The Eurographics Association, 2014.
[11] S. Rizzi, M. Hereld, J. Insley, M. E. Papka, T. Uram,
and V. Vishwanath. Large-Scale Parallel Visualization
of Particle-Based Simulations using Point Sprites and
Level-Of-Detail. In C. Dachsbacher and P. Navr˜Aatil,
editors, Eurographics Symposium on Parallel Graphics
and Visualization. The Eurographics Association,
2015.
[12] V. Vishwanath. LambdaRAM: A HighPerformance,
MultiDimensional, Distributed Cache Over UltraHigh
Speed Networks. PhD thesis, University of Illinois at
Chicago, 2009.

More Related Content

What's hot

Heterogeneous Networks of Remote Monitoring with High Availability and Resili...
Heterogeneous Networks of Remote Monitoring with High Availability and Resili...Heterogeneous Networks of Remote Monitoring with High Availability and Resili...
Heterogeneous Networks of Remote Monitoring with High Availability and Resili...IJCSIS Research Publications
 
LOCALITY SIM: CLOUD SIMULATOR WITH DATA LOCALITY
LOCALITY SIM: CLOUD SIMULATOR WITH DATA LOCALITY LOCALITY SIM: CLOUD SIMULATOR WITH DATA LOCALITY
LOCALITY SIM: CLOUD SIMULATOR WITH DATA LOCALITY ijccsa
 
Resource Mapping Optimization for Distributed Cloud Services - PhD Thesis Def...
Resource Mapping Optimization for Distributed Cloud Services - PhD Thesis Def...Resource Mapping Optimization for Distributed Cloud Services - PhD Thesis Def...
Resource Mapping Optimization for Distributed Cloud Services - PhD Thesis Def...AtakanAral
 
An Overview and Classification of Approaches to Information Extraction in Wir...
An Overview and Classification of Approaches to Information Extraction in Wir...An Overview and Classification of Approaches to Information Extraction in Wir...
An Overview and Classification of Approaches to Information Extraction in Wir...M H
 
An Integrated Inductive-Deductive Framework for Data Mapping in Wireless Sens...
An Integrated Inductive-Deductive Framework for Data Mapping in Wireless Sens...An Integrated Inductive-Deductive Framework for Data Mapping in Wireless Sens...

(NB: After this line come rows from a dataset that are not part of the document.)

/-!
# LINE «KeysCaseTwo» PAY-DOWN — REGISTERED skeleton `Cruxes/H413/Lines/F0_P3_KeysCaseTwoPaydown.lean` (s554 format; typed by typ-T3b (g0), topic T3; pen F0P3b-plan; registered ED. 1 = commit a0e8e9e8306e, ED. 2 = N2 folded by ★ p831765 (70b06b0ea576), ED. 3 = N1 folded by ★ p832625 (3874e34b1ca9), ED. 4 = S2 folded by ★ p833040, ED. 5 = N5 folded by ★ p834912, ED. 6 = N4 folded by ★ p835809 over the #96 letter, ED. 7 = #96 folded by ★ p839151 — NO `sorry` LEFT: `keysCaseTwo_closed : KeysCaseTwoClosed` is a theorem of the tree (TRIO); sorry-free Theorems twin ★ p831694 `F0P3KeysCaseTwoOfStubs`)

Cell `hodgecm-mathlib`, F0∕P3 «U3-mult», crux H413 (`stmt-HodgeConjecture-24833`).  Books row NF1 `Rogawski1990.KeysCaseTwo` (★ p802900, TYPED, UNPROVED;
consumed BY NAME by `stub_Keys : ∀ L …, KeysCaseTwo L` of the K9β closer, ED. 4 §C of `Lines/F0_U3LettersRung1.lean`).  Payability map: `F0/P3/T3b-TREE.md`
(sha16 02bb870a0fb0ac11) §2.  Twin typ-T3a (g0) types the tree's nodes N1–N5 as Literature files (CLAIM F0/P3/STATUS 14:34:24Z); the five stubs below
are the CONSUMER SHAPES of those nodes, and re-point to them by 3-line glue when they land (see «RE-POINTING» under each stub).
HONEST LABEL: HC_CM is proved only modulo the printed citations («named inputs remaining 2») until rung 0 closes; this skeleton discharges NOTHING until
its stubs close, and even then S1 (Keys) and S3 (Casselman 4.4.6) REMAIN cited letters — the row NF1 is then READ as {Keys1984 §7 Thm (2), Casselman1995 Thm 4.4.6}.

THE PRINT.  [Rogawski1990] §12.2 pp. 173–174: «If `i_G(χ)` is reducible, it contains exactly two irreducible constituents ([BZ]). … `w(χ₁, χ₂) = (χ̄₁⁻¹, χ₂)`.
According to results of Keys ([Ky]), `i_G(χ)` is irreducible except … (2) `χ₁(α) = η(α)‖α‖^{1/2}` or `η(α)‖α‖^{-1/2}`, where `η|F^* = ω_{E/F}` … In case (2),
`i_G(χ)` has a unique square-integrable constituent.»  [Keys1984] §7 p. 126: «By Theorem 6.6.2 of [Casselman], the non-unitary principal series `Ind λ_s` is
reducible iff `γ_m(wλ,−s)γ_m(λ,s)` is zero at `s = 0`. We may assume `Re λ > 0`. Then the kernel of `A(w,λ)` is an irreducible invariant subspace of `Ind λ`,
which transforms as a special representation» + Theorem (2) (a)(b)(d).  [Casselman1995] §7.1 (`P` maximal, here `P = B`, `W = {1, w₀}`): Lemma 7.1.1 (a)
`0 → (w⁻¹σ)δ_P^{1/2} → I_N → σδ_P^{1/2} → 0`; Cor. 7.1.2 «the length of `I` is at most 2»; Prop. 7.1.3 «suppose `|σ(a)| < 1` for `a ∈ A⁻ ∖ A_∅(𝒪)A_Δ`. Then any
proper subrepresentation `π ⊆ I` is square-integrable mod `Z_G`» (via Thm 4.4.6 ∕ 6.5.1).

THE CUT (5 stubs + kernel-checked composition `keysCaseTwo_of_stubs`; `I := cmPrincipalSeries L 3 v χ_ξ`, `χ_ξ := cmXiTorusChar L v μ η₁ η₂`):
* `stub_keysCaseTwoReducible : KeysCaseTwoReducible L` (S1 = tree node N4, LETTER [Keys1984 §7 Thm (2)] = ★ named fact p826369, typ-T3a; BY NAME since ED. v4)
  — `I` has a proper non-zero subrepresentation at every non-split `v` (its value at one datum `(h : KeysCaseTwoReducible L) v hns μ η₁ η₂ hμ hμc h1c h2c : ∃ N, N ≠ ⊥ ∧ N ≠ ⊤` is consumed inside the composition; a
  stand-alone restatement costs ≈ 10⁶ heartbeats of instance-path unification and is omitted).
* `stub_labelledPair_of_reducible` (S2 = node N3 junction, PAYABLE-M over N1 `U3PrincipalSeriesJacquetModule` + N2 `U3PrincipalSeriesConstituentJacquetNonzero`
  + ★ `jacquet_exact_of_charZero_holds` + R1 `χ_ξ ≠ wχ_ξ`; [Casselman1995 L. 7.1.1 (a), Cor. 7.1.2, Prop. 6.4.1; BZ77 Thm 2.8, 2.12]) — if `I` is reducible then its
  constituents are EXACTLY two classes `πs ≠ πn`, `πs` with normalised Jacquet character `χ_ξ`, `πn` with `wχ_ξ = (χ̄_ξ,1⁻¹, χ_ξ,2)`.
* `stub_isSquareIntegrable_iff_decays` (S3 = node N5 one-character instance, LETTER [Casselman1995 Thm 4.4.6, P_∅ = B, A_Δ = 1]; T3a
  `Rogawski1990.U3SquareIntegrableIffExponents`) — an admissible class whose normalised Jacquet module is the character `θ` is square-integrable modulo the
  (compact) centre iff `|θ(a)| < 1` on `A⁻ ∖ A(𝒪)`, `A = {d(a, 1, a⁻¹) : a ∈ F^×}`.
* `stub_decays_xi` (S4 = R3, **CLOSED in ED. v2** — proved here over ★ vocabulary, TRIO) — `χ_ξ` decays on `A⁻`: `|χ_ξ(d(a,1,a⁻¹))| = ‖a‖_E^{1/2} < 1`
  for `‖a‖ < 1` (`η̃₁(a) = 1`; `|μ(a)| = 1` from `μ(a)² = μ(σ(a)a) = 1`; `det d(a,1,a⁻¹) = 1`).
* `stub_not_decays_wxi` (S5 = R4, **CLOSED in ED. v2**, TRIO) — `wχ_ξ` does not: at `a = Nm(v) ∈ ℕ ⊂ F^×` (a `σ`-fixed unit of `Π_{w∣v} L_w` lying in every
  `w ∣ v`, of module `< 1` by the Haar-measure argument `2·‖a‖·μ(Π𝒪_w) ≤ μ(Π𝒪_w)` — `a·Π𝒪_w` and `1 + a·Π𝒪_w` are disjoint translates inside `Π𝒪_w`),
  `|wχ_ξ(d(a,1,a⁻¹))| = ‖a‖^{-1/2} > 1`.  ED. v3: the seven junction lemmas are ★ p826744 `Literature/NumberTheory/Automorphic/CMXiTorusCharSplitTorusDecay.lean`
  (`quotConj_eq_one_of_map_eq`, `torusDet_eq_one_of_torusEntry`, `norm_apply_eq_one_of_isQuadraticCharExtension`, `cmXiTorusChar_apply`,
  `unitModulusChar_lt_one_of_forall_v_lt_one`, `exists_map_eq_unitModulusChar_lt_one`, `exists_torusU_entry_eq`, + the two exponent theorems).  OPEN stubs after v2: S1 (LETTER Keys), S2 (PAYABLE-M junction), S3 (LETTER Casselman 4.4.6) — `sorry` count 3.
Then `keysCaseTwo_holds : KeysCaseTwo L` (sorry only through the stubs) and the closed registered head `keysCaseTwo_closed : KeysCaseTwoClosed` (= the telescope
`∀ L, KeysCaseTwo L` of `stub_Keys`).  ED. v3: `wχ_ξ` IS ★ `cmWeylTorusCharPair L v (η̃₁·μ·‖·‖^{1/2}) η₂` (typ-T3a p825973; T3a «=» 15:00:51Z), S4∕S5 are 1∕3-line glue to ★ p826744
`CMXiTorusCharSplitTorusDecay`; two LOCAL Lines-level abbreviations remain: `DecaysOnSplitTorus` (T3a «=»: the inner clause of N5 `U3SquareIntegrableExponents`
verbatim) and `HasJacquetChar` (T3a «≠ by design»: one-character iso form; N5's currency is ★ `Representation.HasJacquetExponent`; glue (g1) 1-dim linear
algebra + (g2) unitary central character at non-split `v` — both S-sized, part of the S3 pay-down).

ED. v8 (this edition) = ED. v7 af9ee73bf80b9882 with N5′ DERIVED: `stub_subrepSquareIntegrable := F0P3U3SubrepSquareIntegrableOfExponents.u3PrincipalSeriesSubrepSquareIntegrable_of_exponents L
(stub_casselmanCriterion L) (stub_jacquetFiltration L) (stub_constituentEmbeds L)` (★ J2 p830391, A-p01 (g18)); `sorry` count 5 = LETTERS {S1 = N4 [Keys1984 §7 Thm (2)], N5 [Casselman1995
Thm 4.4.6]} · IN FLIGHT {S2 (p02 (g8)), N1 (B-p10 (g21) assembler), N2 (F0P3-p01 (g10))}; PROVED∕DERIVED here: G3 glue, N3 (J1), N5′ (J2), S3 junction, S4, S5, composition.
ED. v7 = ED. v6 67d92f18829f773b with N3 DERIVED: `stub_lengthLeTwo := F0P3U3LengthLeTwoOfEmbeds.u3PrincipalSeriesLengthLeTwo_of_embeds L (stub_jacquetFiltration L)
(stub_constituentEmbeds L)` (★ J1 p829972, A-p01 (g18)) over the NEW by-name stub `stub_constituentEmbeds : U3PrincipalSeriesConstituentEmbeds L` (N2 ★ p826667, PAYABLE-M; junction
in flight F0P3-p01 (g10)); `sorry` count 6 = LETTERS {S1 = N4, N5} · IN FLIGHT {S2 (p02 (g8)), N1 (assembler B-p10 (g21) over ★ (L-a…d) p828444∕p829008∕p829151∕p829479∕p829651 +
★ p828686 + A-p19∕A-p13 pieces), N2 (F0P3-p01 (g10)), N5′ (J2, A-p01 (g18))} · PROVED here: G3 glue, N3 derivation, S3 junction, S4, S5, composition.
ED. v6 = ED. v5 33c1d2660390918a with `stub_centralCharUnitary` (G3) CLOSED BY NAME (★ p827424 `F0P3bCentralCharacterUnitaryNonsplit.exists_centralChar_norm_eq_one_of_nonsplit`,
A-p01 (g17); one `@`-application across ★ `cmDatum_Local_eq`): `sorry` count 6 = LETTERS {S1 = N4, N5} · IN FLIGHT {S2 (p02 (g8))} · PAYABLE unminted {N1 (L), N3 (M; A-p01 (g18) bid J1
«N3 ⇐ N1 + N2» 15:52:21Z), N5′ (M; A-p01 (g18) bid J2 «N5′ ⇐ N5 + N1 + N2»)}; PROVED here: S3 junction, G3 glue, S4, S5, composition.
ED. v5 (statements of S1∕S2-conclusion∕S3∕S4∕S5 and of the composition `keysCaseTwo_of_stubs` BYTE-UNCHANGED from ED. v4 9d7443d81f71874f):
* S3 IS NO LONGER A STUB TEXT: it is PROVED here (`isSquareIntegrable_iff_decays`, axioms TRIO) as the junction «N5 + G3 + G5 ⇒ S3» over the LETTER BY NAME
  `stub_casselmanCriterion : U3SquareIntegrableExponents L` (★ p826342, tree node N5 [Casselman1995 Thm. 4.4.6]), the glue stub `stub_centralCharUnitary` (G3 «admissible
  irreducible `π` of `U(Φ₃)(L⁺_v)`, `v` non-split, has a UNITARY central character» — PAYABLE-S, in flight: A-p01 (g17) bid 15:23:41Z
  `Literature/NumberTheory/Automorphic/LocalUnitaryGroupCentralCharacterUnitary.lean`; becomes a ≤ 3-line glue when ★) and ★ G5 p827046 (+ the companion
  `hasJacquetExponent_of_equiv_twist_trivial` proved here: `r(π) ≅ θ ⇒ θ` IS an exponent).
* S2's stub now carries p02 (g8)'s head shape (bid 15:29:00Z, «=» 15:30:36Z): the four Literature facts N1, N3, N5, N5′ as HYPOTHESES BY NAME, fed by the by-name stubs
  `stub_jacquetFiltration` (N1 ★ p826240, PAYABLE-L), `stub_lengthLeTwo` (N3 ★ p826287, PAYABLE-M), `stub_casselmanCriterion` (N5, LETTER), `stub_subrepSquareIntegrable`
  (N5′ ★ p826314, LETTER today ∕ PAYABLE-M from N5) — so that `Theorems/F0P3KeysLabelledPair.labelledPair_of_reducible` (p02, in flight) closes S2 by ONE application.
* `sorry` count 7, ALL by-name or minted: LETTERS {S1 = N4 [Keys1984 §7 Thm (2)], N5 [Casselman1995 Thm 4.4.6]} · PAYABLE in flight {S2 (p02 (g8)), G3 (A-p01 (g17))} ·
  PAYABLE unminted {N1 (L), N3 (M), N5′ (M given N5)}; PROVED here: S3 junction, S4, S5, composition.  BOOKS when registered: row NF1 `KeysCaseTwo` is READ as the
  by-name letters {N4, N5} + {N1, N3, N5′ until paid}; nothing is discharged until the payable stubs close.

DEF∕PROOF discipline: `sorry` ONLY inside the `stub_*` (5 in ED. v8; 6 in ED. v7∕v6; 7 in ED. v5, see above); no instance, no notation, no axiom; `--supports stmt-HodgeConjecture-24833` when registered.
-/

set_option autoImplicit false
set_option linter.dupNamespace false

An Integrated Inductive-Deductive Framework for Data Mapping in Wireless Sens...M H
 
Data Distribution Handling on Cloud for Deployment of Big Data
Data Distribution Handling on Cloud for Deployment of Big DataData Distribution Handling on Cloud for Deployment of Big Data
Data Distribution Handling on Cloud for Deployment of Big Dataijccsa
 
An Overview of Information Extraction from Mobile Wireless Sensor Networks
An Overview of Information Extraction from Mobile Wireless Sensor NetworksAn Overview of Information Extraction from Mobile Wireless Sensor Networks
An Overview of Information Extraction from Mobile Wireless Sensor NetworksM H
 
On network throughput variability in microsoft azure cloud
On network throughput variability in microsoft azure cloudOn network throughput variability in microsoft azure cloud
On network throughput variability in microsoft azure cloudssuser79fc19
 
(Im2col)accelerating deep neural networks on low power heterogeneous architec...

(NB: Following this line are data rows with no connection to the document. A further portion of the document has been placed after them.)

import Mathlib
import Summits.ValiantsHypothesis.ValiantsHypothesis.Theorems.NewtonUnitEquationsNewtonTauWeakHexagonDelta
import Summits.ValiantsHypothesis.ValiantsHypothesis.Theorems.NewtonUnitEquationsNewtonTauWeakHexagonSeparated
import Summits.ValiantsHypothesis.ValiantsHypothesis.Theorems.NewtonUnitEquationsNewtonTauWeakHexagonAllK

/-!
# `NewtonUnitEquationsNewtonTauWeakSepDeltaIter` — iterated `Δ` on separated polynomials (sharp rank)

Rung toward `stub_binomialNewtonTauCommon` (crux `NewtonTauWeak`, stmt-ValiantsHypothesis-5904), line
`binomial-normal-form`: registered stub `stub_sepDeltaIter`.

Conventions (spelled inline, no new definitions): `Δ` is ANY self-map of `ℂ[X,Y]` with the coefficient
law `coeff e (Δ p) = (e₀ - e₁) · coeff e p` (the Euler derivation `X∂_X - Y∂_Y`) and the Leibniz rule;
"x-only" `P` means `∀ e ∈ P.support, e 1 = 0`, "y-only" `∀ e ∈ Q.support, e 0 = 0`; "separated of
rank `R`" means `m = Σ_{r<R} P_r · Q_r` with `P_r` x-only and `Q_r` y-only.

`hex_sep_delta` (`…HexagonSeparated`) gives `Δ (Sep R) ⊆ Sep (2R)`, whence only `Δ^n (Sep R) ⊆ Sep (2^n R)`.
This file is the sharp version `Δ^n (Sep R) ⊆ Sep ((n+1) R)`: by the iterated Leibniz rule
`Δ^n (P Q) = Σ_{i ≤ n} (n choose i) · Δ^i P · Δ^{n-i} Q` (`HexagonSepDeltaIter.delta_iterate_mul`, the
proof of Mathlib's `Polynomial.iterate_derivative_mul` for the abstract `Δ`) and since `Δ^i` does not
enlarge supports, `Δ^n (Σ_{r<R} P_r Q_r) = Σ_r Σ_{i ≤ n} ((n choose i) Δ^i P_r) · (Δ^{n-i} Q_r)` is
separated of rank `(n+1) R`. [folklore]
-/

set_option linter.dupNamespace false

noncomputable section

namespace Summit.ValiantsHypothesis.ValiantsHypothesis.Theorems.NewtonUnitEquationsNewtonTauWeak

open scoped BigOperators
open MvPolynomial

namespace HexagonSepDeltaIter

/-- `Δ` commutes with natural-number multiples (coefficient law). [folklore] -/
theorem delta_nsmul (Δ : MvPolynomial (Fin 2) ℂ → MvPolynomial (Fin 2) ℂ)
    (hΔ : ∀ p e, coeff e (Δ p) = (((e 0 : ℕ) : ℂ) - ((e 1 : ℕ) : ℂ)) * coeff e p)
    (c : ℕ) (p : MvPolynomial (Fin 2) ℂ) : Δ (c • p) = c • Δ p := by
  rw [nsmul_eq_mul, nsmul_eq_mul, ← map_natCast (C : ℂ →+* MvPolynomial (Fin 2) ℂ) c,
    hex_delta_C_mul Δ hΔ]

/-- **Iterated Leibniz rule** for `Δ` (coefficient law + Leibniz as hypotheses):
`Δ^n (p q) = Σ_{i ≤ n} (n choose i) · Δ^i p · Δ^{n-i} q`. [folklore] -/
theorem delta_iterate_mul (Δ : MvPolynomial (Fin 2) ℂ → MvPolynomial (Fin 2) ℂ)
    (hΔ : ∀ p e, coeff e (Δ p) = (((e 0 : ℕ) : ℂ) - ((e 1 : ℕ) : ℂ)) * coeff e p)
    (hL : ∀ p q, Δ (p * q) = Δ p * q + p * Δ q) (n : ℕ) (p q : MvPolynomial (Fin 2) ℂ) :
    (Δ^[n]) (p * q) =
      ∑ i ∈ Finset.range (n + 1), n.choose i • ((Δ^[i]) p * (Δ^[n - i]) q) := by
  induction n with
  | zero => simp
  | succ n ih =>
    rw [Function.iterate_succ_apply', ih, HexagonTrichotomy.delta_sum' Δ hΔ]
    refine Eq.trans ?_
      (Finset.sum_choose_succ_nsmul (fun i j => (Δ^[i]) p * (Δ^[j]) q) n).symm
    rw [← Finset.sum_add_distrib]
    refine Finset.sum_congr rfl fun i hi => ?_
    rw [Finset.mem_range, Nat.lt_succ_iff] at hi
    rw [delta_nsmul Δ hΔ, hL, smul_add, ← Function.iterate_succ_apply' Δ i p,
      ← Function.iterate_succ_apply' Δ (n - i) q, Nat.succ_eq_add_one, Nat.succ_eq_add_one,
      ← Nat.sub_add_comm hi]
    exact add_comm _ _

end HexagonSepDeltaIter

open HexagonSepDeltaIter in
/-- **Iterated `Δ` on separated polynomials, sharp rank.** If `m = Σ_{r<R} P_r · Q_r` is separated of
rank `R` (`P_r` x-only, `Q_r` y-only), then `Δ^n m` is separated of rank `(n+1) · R`: by the iterated
Leibniz rule `Δ^n (P_r Q_r) = Σ_{i ≤ n} (n choose i) Δ^i P_r · Δ^{n-i} Q_r`, and `Δ^i` preserves x-only /
y-only supports. [folklore] -/
theorem stub_sepDeltaIter (Δ : MvPolynomial (Fin 2) ℂ → MvPolynomial (Fin 2) ℂ)
    (hΔ : ∀ p e, coeff e (Δ p) = (((e 0 : ℕ) : ℂ) - ((e 1 : ℕ) : ℂ)) * coeff e p)
    (hL : ∀ p q, Δ (p * q) = Δ p * q + p * Δ q)
    {R : ℕ} {m : MvPolynomial (Fin 2) ℂ} (n : ℕ)
    (hm : ∃ P Q : Fin R → MvPolynomial (Fin 2) ℂ, (∀ r, ∀ e ∈ (P r).support, e 1 = 0) ∧
      (∀ r, ∀ e ∈ (Q r).support, e 0 = 0) ∧ m = ∑ r, P r * Q r) :
    ∃ P Q : Fin ((n + 1) * R) → MvPolynomial (Fin 2) ℂ, (∀ r, ∀ e ∈ (P r).support, e 1 = 0) ∧
      (∀ r, ∀ e ∈ (Q r).support, e 0 = 0) ∧ (Δ^[n]) m = ∑ r, P r * Q r := by
  obtain ⟨P, Q, hP, hQ, rfl⟩ := hm
  -- iterates of `Δ` do not enlarge supports
  have hsub : ∀ (k : ℕ) (p : MvPolynomial (Fin 2) ℂ), ((Δ^[k]) p).support ⊆ p.support := by
    intro k
    induction k with
    | zero => exact fun p => Finset.Subset.refl _
    | succ k ih =>
      intro p
      rw [Function.iterate_succ_apply']
      exact (hex_support_delta_subset Δ hΔ _).trans (ih p)
  -- index `(i, r) ∈ Fin (n+1) × Fin R` along `finProdFinEquiv`
  refine ⟨fun k => n.choose ((finProdFinEquiv.symm k).1 : ℕ) •
      (Δ^[((finProdFinEquiv.symm k).1 : ℕ)]) (P (finProdFinEquiv.symm k).2),
    fun k => (Δ^[n - ((finProdFinEquiv.symm k).1 : ℕ)]) (Q (finProdFinEquiv.symm k).2),
    fun k e he => hP _ e (hsub _ _ (support_smul he)), fun k e he => hQ _ e (hsub _ _ he), ?_⟩
  symm
  calc ∑ k : Fin ((n + 1) * R), n.choose ((finProdFinEquiv.symm k).1 : ℕ) •
          (Δ^[((finProdFinEquiv.symm k).1 : ℕ)]) (P (finProdFinEquiv.symm k).2) *
          (Δ^[n - ((finProdFinEquiv.symm k).1 : ℕ)]) (Q (finProdFinEquiv.symm k).2)
      = ∑ x : Fin (n + 1) × Fin R, n.choose (x.1 : ℕ) •
          ((Δ^[(x.1 : ℕ)]) (P x.2) * (Δ^[n - (x.1 : ℕ)]) (Q x.2)) :=
        Fintype.sum_equiv finProdFinEquiv.symm _ _ fun k => smul_mul_assoc _ _ _
    _ = ∑ i : Fin (n + 1), ∑ r, n.choose (i : ℕ) • ((Δ^[(i : ℕ)]) (P r) * (Δ^[n - (i : ℕ)]) (Q r)) :=
        Fintype.sum_prod_type _
    _ = ∑ r, ∑ i : Fin (n + 1), n.choose (i : ℕ) • ((Δ^[(i : ℕ)]) (P r) * (Δ^[n - (i : ℕ)]) (Q r)) :=
        Finset.sum_comm
    _ = ∑ r, (Δ^[n]) (P r * Q r) := Finset.sum_congr rfl fun r _ => by
        rw [delta_iterate_mul Δ hΔ hL, Finset.sum_range]
    _ = (Δ^[n]) (∑ r, P r * Q r) := (HexagonAllK.delta_iterate_sum Δ hΔ n _ _).symm

end Summit.ValiantsHypothesis.ValiantsHypothesis.Theorems.NewtonUnitEquationsNewtonTauWeak

end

(Im2col)accelerating deep neural networks on low power heterogeneous architec...(Im2col)accelerating deep neural networks on low power heterogeneous architec...
(Im2col)accelerating deep neural networks on low power heterogeneous architec...Bomm Kim
 
Mobile Agents based Energy Efficient Routing for Wireless Sensor Networks
Mobile Agents based Energy Efficient Routing for Wireless Sensor NetworksMobile Agents based Energy Efficient Routing for Wireless Sensor Networks
Mobile Agents based Energy Efficient Routing for Wireless Sensor NetworksEswar Publications
 
F233842
F233842F233842
F233842irjes
 
Neuro-Fuzzy System Based Dynamic Resource Allocation in Collaborative Cloud C...
Neuro-Fuzzy System Based Dynamic Resource Allocation in Collaborative Cloud C...Neuro-Fuzzy System Based Dynamic Resource Allocation in Collaborative Cloud C...
Neuro-Fuzzy System Based Dynamic Resource Allocation in Collaborative Cloud C...neirew J
 
NEURO-FUZZY SYSTEM BASED DYNAMIC RESOURCE ALLOCATION IN COLLABORATIVE CLOUD C...
NEURO-FUZZY SYSTEM BASED DYNAMIC RESOURCE ALLOCATION IN COLLABORATIVE CLOUD C...NEURO-FUZZY SYSTEM BASED DYNAMIC RESOURCE ALLOCATION IN COLLABORATIVE CLOUD C...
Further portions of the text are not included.